> **Work order**: Reply with exactly the lines from the one that contains "obtain ⟨hxy, -⟩" through the last line of the records below, and with no other lines.

-*-*-

import Mathlib
import HarnessLib
import HarnessLib.Audit
import Summits.KontsevichZagierPeriods.Statement
import Summits.BirchSwinnertonDyer.Rank1Residual.O5.ThreeTorsionNormalFormKummer
import HarnessLib

/-!
# The `3`-adic normal form `y² + a₁xy + a₃y = x³`, III: points of the FORMAL GROUP have a CUBE `y`
# (cell `b2b-bsdres`; seat `b2b-bsdres-x11b3-p7` GEN 15, landed GEN 16 as p309913, doc-only restamp
#  GEN 19; companion of the pool TOOL files `O5/ThreeTorsionNormalFormKummer.lean` (p308301) and
#  `O5/ThreeTorsionNormalFormValuation.lean` (p309383), both landed; TOOL, theorems only; the
#  reading — o5-r1 GEN 13's T30.3 "δ(E₁(ℚ₃)) = 0" of
#  `HOME/b2b-bsdres-o5-r1/gen13/T30-FLAT-KUMMER-NORMAL-FORM.md` — is the O5 lane's, not asserted here)

HONEST FRAMING (cell `b2b-bsdres`, run/shared/lean/b2b/bsd-rank1-residual/, verbatim in every file): the
goal of the cell is to DELETE the COMBINATION-SHAPED residual classes of the Birch–Swinnerton-Dyer formula
for ALL analytic-rank `≤ 1` elliptic curves over `ℚ` — "full BSD formula for every rank `≤ 1` curve in
class `C`" assembled STRICTLY from published theorems — so that the rank-`≤ 1` remainder becomes exactly
the CONSTRUCTION-SHAPED classes, which are TYPED (missing-input `Prop`s), NOT attempted. This is not
"finishing BSD". Lane CLASS-CLOSURE / teams o5–o6 (O5 OPEN): research routes; census output is
EVIDENCE, never a Literature fact; nothing is booked; no mark of `RESIDUAL-MAP.md` moves. This file:
THEOREMS ONLY (no definition, no named fact, no `@[conjecture]` node, no `sorry`; net named-fact debt
`0`). It proves NOTHING about any elliptic curve, Kodaira symbol, conductor or Selmer group: pure
`3`-adic algebra about the one cubic equation `y² + a₁xy + a₃y = x³` over `ℚ₃`.

## What is proved (all `[folklore]`)

For `a₁, a₃ ∈ ℚ₃` with `‖a₁‖ < 1` (`3 ∣ a₁`) and `‖a₃‖ ≤ 1`, and an affine solution `(x, y)` of
`y² + a₁xy + a₃y = x³` with `‖x‖ > 1` (non-integral `x` — in the O5 lane's reading, a point of the
formal group `E₁(ℚ₃)` of the `3`-minimal flex normal form):
* `norm_lt_norm_and_norm_pow_eq_of_one_lt_norm`: `‖x‖ < ‖y‖` and `‖x‖³ = ‖y‖²`
  (so `(v₃ x, v₃ y) = (−2n, −3n)`, `n ≥ 1`) — ultrametric bookkeeping on `y · (y + a₁x + a₃) = x³`;
* `norm_sub_one_le_of_one_lt_norm`: `‖x³/y² − 1‖ ≤ 3⁻²`, because `x³/y² − 1 = (a₁x + a₃)/y` and
  `‖a₁x‖ ≤ 3⁻¹·‖x‖ ≤ 3⁻²·‖y‖`, `‖a₃‖ ≤ 1 ≤ 3⁻³·‖y‖`;
* **`exists_pow_three_eq_of_one_lt_norm`** (T30.3 in coordinates): `y` is a CUBE in `ℚ₃` — by the
  sibling file's `exists_pow_three_eq_of_norm_sub_one_le` (`1 + 9ℤ₃ ⊆ ℚ₃^{×3}`) applied to `x³/y²`,
  and the identity `y = (x³/y²) · (y/x)³`.
The hypothesis `‖a₁‖ < 1` is used only in the last two (with `‖a₁‖ ≤ 1` the first still holds); it is
essential for the cube conclusion: on `y² + xy = x³` (`a₁ = 1`, `a₃ = 0`) the point
`(x, y) = (4/9, 4/27)` has `‖x‖ = 9 > 1` but `y = 4·3⁻³` is not a cube (`4 ≢ ±1 (mod 9)`) — this
contrary instance is not formalised here.

References: J. H. Silverman, *The Arithmetic of Elliptic Curves*, IV.1.1 (the expansion
`y = −z⁻³(1 + a₁z + …)` behind the reading) and X.4; o5-r1 GEN 13, `T30-FLAT-KUMMER-NORMAL-FORM.md`
§1 T30.3 (THEOREM on paper, census-validated kit j142073; EVIDENCE in the ledger's sense).
-/

noncomputable section

open Padic

namespace Summit.BirchSwinnertonDyer.Rank1Residual.O5.ThreeTorsionNormalForm

/-- On `y² + a₁xy + a₃y = x³` over `ℚ₃` with `‖a₁‖ ≤ 1`, `‖a₃‖ ≤ 1`: if `‖x‖ > 1` then `‖x‖ < ‖y‖` and
`‖x‖³ = ‖y‖²`.  Ultrametric bookkeeping on `y · (y + a₁x + a₃) = x³`. [folklore] -/
theorem norm_lt_norm_and_norm_pow_eq_of_one_lt_norm {a₁ a₃ x y : ℚ_[3]} (ha₁ : ‖a₁‖ ≤ 1)
    (ha₃ : ‖a₃‖ ≤ 1) (h : y ^ 2 + a₁ * x * y + a₃ * y = x ^ 3) (hx : 1 < ‖x‖) :
    ‖x‖ < ‖y‖ ∧ ‖x‖ ^ 3 = ‖y‖ ^ 2 := by
  have hx0 : 0 < ‖x‖ := zero_lt_one.trans hx
  have hfac : y * (y + (a₁ * x + a₃)) = x ^ 3 := by linear_combination h
  -- the "tail" `a₁ x + a₃` is at most `‖x‖`
  have hT : ‖a₁ * x + a₃‖ ≤ ‖x‖ := by
    refine (Padic.nonarchimedean _ _).trans (max_le ?_ (ha₃.trans hx.le))
    rw [norm_mul]
    calc ‖a₁‖ * ‖x‖ ≤ 1 * ‖x‖ := by gcongr
      _ = ‖x‖ := one_mul _
  have hxy : ‖x‖ < ‖y‖ := by
    by_contra hle
    rw [not_lt] at hle
    have hS : ‖y + (a₁ * x + a₃)‖ ≤ ‖x‖ :=
      (Padic.nonarchimedean _ _).trans (max_le hle hT)
    have h3 : ‖x‖ ^ 3 ≤ ‖x‖ * ‖x‖ := by
      rw [← norm_pow, ← hfac, norm_mul]
      exact mul_le_mul hle hS (norm_nonneg _) (norm_nonneg _)
    nlinarith [mul_pos (mul_pos hx0 hx0) (sub_pos.mpr hx)]
  refine ⟨hxy, ?_⟩
  have hlt : ‖a₁ * x + a₃‖ < ‖y‖ := hT.trans_lt hxy
  have hS : ‖y + (a₁ * x + a₃)‖ = ‖y‖ := by
    rw [Padic.add_eq_max_of_ne (ne_of_gt hlt), max_eq_left hlt.le]
  rw [← norm_pow, ← hfac, norm_mul, hS, sq]

/-- On `y² + a₁xy + a₃y = x³` over `ℚ₃` with `‖a₁‖ < 1` (`3 ∣ a₁`), `‖a₃‖ ≤ 1`: if `‖x‖ > 1` then
`‖x³/y² − 1‖ ≤ 3⁻²`, i.e. `x³/y² ∈ 1 + 9ℤ₃`.  Indeed `x³/y² − 1 = (a₁x + a₃)/y`, `v₃(x) = −2n`,
`v₃(y) = −3n` with `n ≥ 1`, and `v₃(a₁x) − v₃(y) ≥ 1 + n ≥ 2`, `v₃(a₃) − v₃(y) ≥ 3n ≥ 3`. [folklore] -/
theorem norm_sub_one_le_of_one_lt_norm {a₁ a₃ x y : ℚ_[3]} (ha₁ : ‖a₁‖ < 1) (ha₃ : ‖a₃‖ ≤ 1)
    (h : y ^ 2 + a₁ * x * y + a₃ * y = x ^ 3) (hx : 1 < ‖x‖) :
    ‖x ^ 3 / y ^ 2 - 1‖ ≤ (3 : ℝ) ^ (-2 : ℤ) := by
  obtain ⟨hxy, hpow⟩ := norm_lt_norm_and_norm_pow_eq_of_one_lt_norm ha₁.le ha₃ h hx
  have hx0 : x ≠ 0 := norm_pos_iff.mp (zero_lt_one.trans hx)
  have hy0' : 0 < ‖y‖ := (zero_lt_one.trans hx).trans hxy
  have hy0 : y ≠ 0 := norm_pos_iff.mp hy0'
  have h3 : (1 : ℝ) < 3 := by norm_num
  -- norms as powers of `3`
  have hnx : ‖x‖ = (3 : ℝ) ^ (-x.valuation) := by
    exact_mod_cast Padic.norm_eq_zpow_neg_valuation hx0
  have hny : ‖y‖ = (3 : ℝ) ^ (-y.valuation) := by
    exact_mod_cast Padic.norm_eq_zpow_neg_valuation hy0
  have hvx : x.valuation < 0 := by
    by_contra hv
    rw [not_lt] at hv
    have : ‖x‖ ≤ 1 := by exact_mod_cast (Padic.norm_le_one_iff_val_nonneg x).mpr hv
    exact this.not_gt hx
  have hrel : 3 * x.valuation = 2 * y.valuation := by
    rw [hnx, hny, ← zpow_natCast, ← zpow_natCast, ← zpow_mul, ← zpow_mul] at hpow
    have := zpow_right_injective₀ (zero_lt_one.trans h3) h3.ne' hpow
    push_cast at this
    omega
  have ha₁' : ‖a₁‖ ≤ (3 : ℝ) ^ (-1 : ℤ) := by
    have h31 : ‖a₁‖ < ((3 : ℕ) : ℝ) ^ ((-1 : ℤ) + 1) := by
      norm_num
      exact ha₁
    exact_mod_cast (Padic.norm_le_pow_iff_norm_lt_pow_add_one a₁ (-1)).mpr h31
  -- rewrite `x³/y² − 1 = (a₁ x + a₃)/y`
  have hrew : x ^ 3 / y ^ 2 - 1 = (a₁ * x + a₃) / y := by
    have hy2 : y ^ 2 ≠ 0 := pow_ne_zero _ hy0
    rw [div_sub_one hy2, ← h, div_eq_div_iff hy2 hy0]
    ring
  rw [hrew, norm_div, div_le_iff₀ hy0']
  refine (Padic.nonarchimedean _ _).trans (max_le ?_ ?_)
  · rw [norm_mul, hnx, hny]
    calc ‖a₁‖ * (3 : ℝ) ^ (-x.valuation)
        ≤ (3 : ℝ) ^ (-1 : ℤ) * (3 : ℝ) ^ (-x.valuation) :=
          mul_le_mul_of_nonneg_right ha₁' (zpow_nonneg (by norm_num) _)
      _ = (3 : ℝ) ^ (-1 + -x.valuation) := (zpow_add₀ three_ne_zero _ _).symm
      _ ≤ (3 : ℝ) ^ (-2 + -y.valuation) := zpow_le_zpow_right₀ h3.le (by omega)
      _ = (3 : ℝ) ^ (-2 : ℤ) * (3 : ℝ) ^ (-y.valuation) := zpow_add₀ three_ne_zero _ _
  · rw [hny]
    calc ‖a₃‖ ≤ 1 := ha₃
      _ = (3 : ℝ) ^ (0 : ℤ) := (zpow_zero _).symm
      _ ≤ (3 : ℝ) ^ (-2 + -y.valuation) := zpow_le_zpow_right₀ h3.le (by omega)
      _ = (3 : ℝ) ^ (-2 : ℤ) * (3 : ℝ) ^ (-y.valuation) := zpow_add₀ three_ne_zero _ _

/-- **T30.3 in coordinates (the flat part dies).** On `y² + a₁xy + a₃y = x³` over `ℚ₃` with
`‖a₁‖ < 1` (`3 ∣ a₁`) and `‖a₃‖ ≤ 1`, every affine solution with `‖x‖ > 1` has `y ∈ ℚ₃^{×3}`:
`y = (x³/y²)·(y/x)³` and `x³/y² ∈ 1 + 9ℤ₃ ⊆ ℚ₃^{×3}`
(`exists_pow_three_eq_of_norm_sub_one_le`).  In the O5 lane's reading (o5-r1 GEN 13, T30.3): the
`φ̂`-Kummer value `δ(P) = [y(P)]` of a formal-group point of the flex normal form is trivial,
`δ(E₁(ℚ₃)) = 0` — NOT asserted here. [folklore] -/
theorem exists_pow_three_eq_of_one_lt_norm {a₁ a₃ x y : ℚ_[3]} (ha₁ : ‖a₁‖ < 1) (ha₃ : ‖a₃‖ ≤ 1)
    (h : y ^ 2 + a₁ * x * y + a₃ * y = x ^ 3) (hx : 1 < ‖x‖) : ∃ w : ℚ_[3], y = w ^ 3 := by
  obtain ⟨hxy, -⟩ := norm_lt_norm_and_norm_pow_eq_of_one_lt_norm ha₁.le ha₃ h hx
  have hx0 : x ≠ 0 := norm_pos_iff.mp (zero_lt_one.trans hx)
  have hy0 : y ≠ 0 := norm_pos_iff.mp ((zero_lt_one.trans hx).trans hxy)
  obtain ⟨c, hc⟩ :=
    exists_pow_three_eq_of_norm_sub_one_le (norm_sub_one_le_of_one_lt_norm ha₁ ha₃ h hx)
  refine ⟨c * (y / x), ?_⟩
  calc y = x ^ 3 / y ^ 2 * (y / x) ^ 3 := by field_simp
    _ = (c * (y / x)) ^ 3 := by rw [hc]; ring

end Summit.BirchSwinnertonDyer.Rank1Residual.O5.ThreeTorsionNormalForm

end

-*-*-

> **Response below**:
  obtain ⟨hxy, -⟩ := norm_lt_norm_and_norm_pow_eq_of_one_lt_norm ha₁.le ha₃ h hx
  have hx0 : x ≠ 0 := norm_pos_iff.mp (zero_lt_one.trans hx)
  have hy0 : y ≠ 0 := norm_pos_iff.mp ((zero_lt_one.trans hx).trans hxy)
  obtain ⟨c, hc⟩ :=
    exists_pow_three_eq_of_norm_sub_one_le (norm_sub_one_le_of_one_lt_norm ha₁ ha₃ h hx)
  refine ⟨c * (y / x), ?_⟩
  calc y = x ^ 3 / y ^ 2 * (y / x) ^ 3 := by field_simp
    _ = (c * (y / x)) ^ 3 := by rw [hc]; ring

end Summit.BirchSwinnertonDyer.Rank1Residual.O5.ThreeTorsionNormalForm

end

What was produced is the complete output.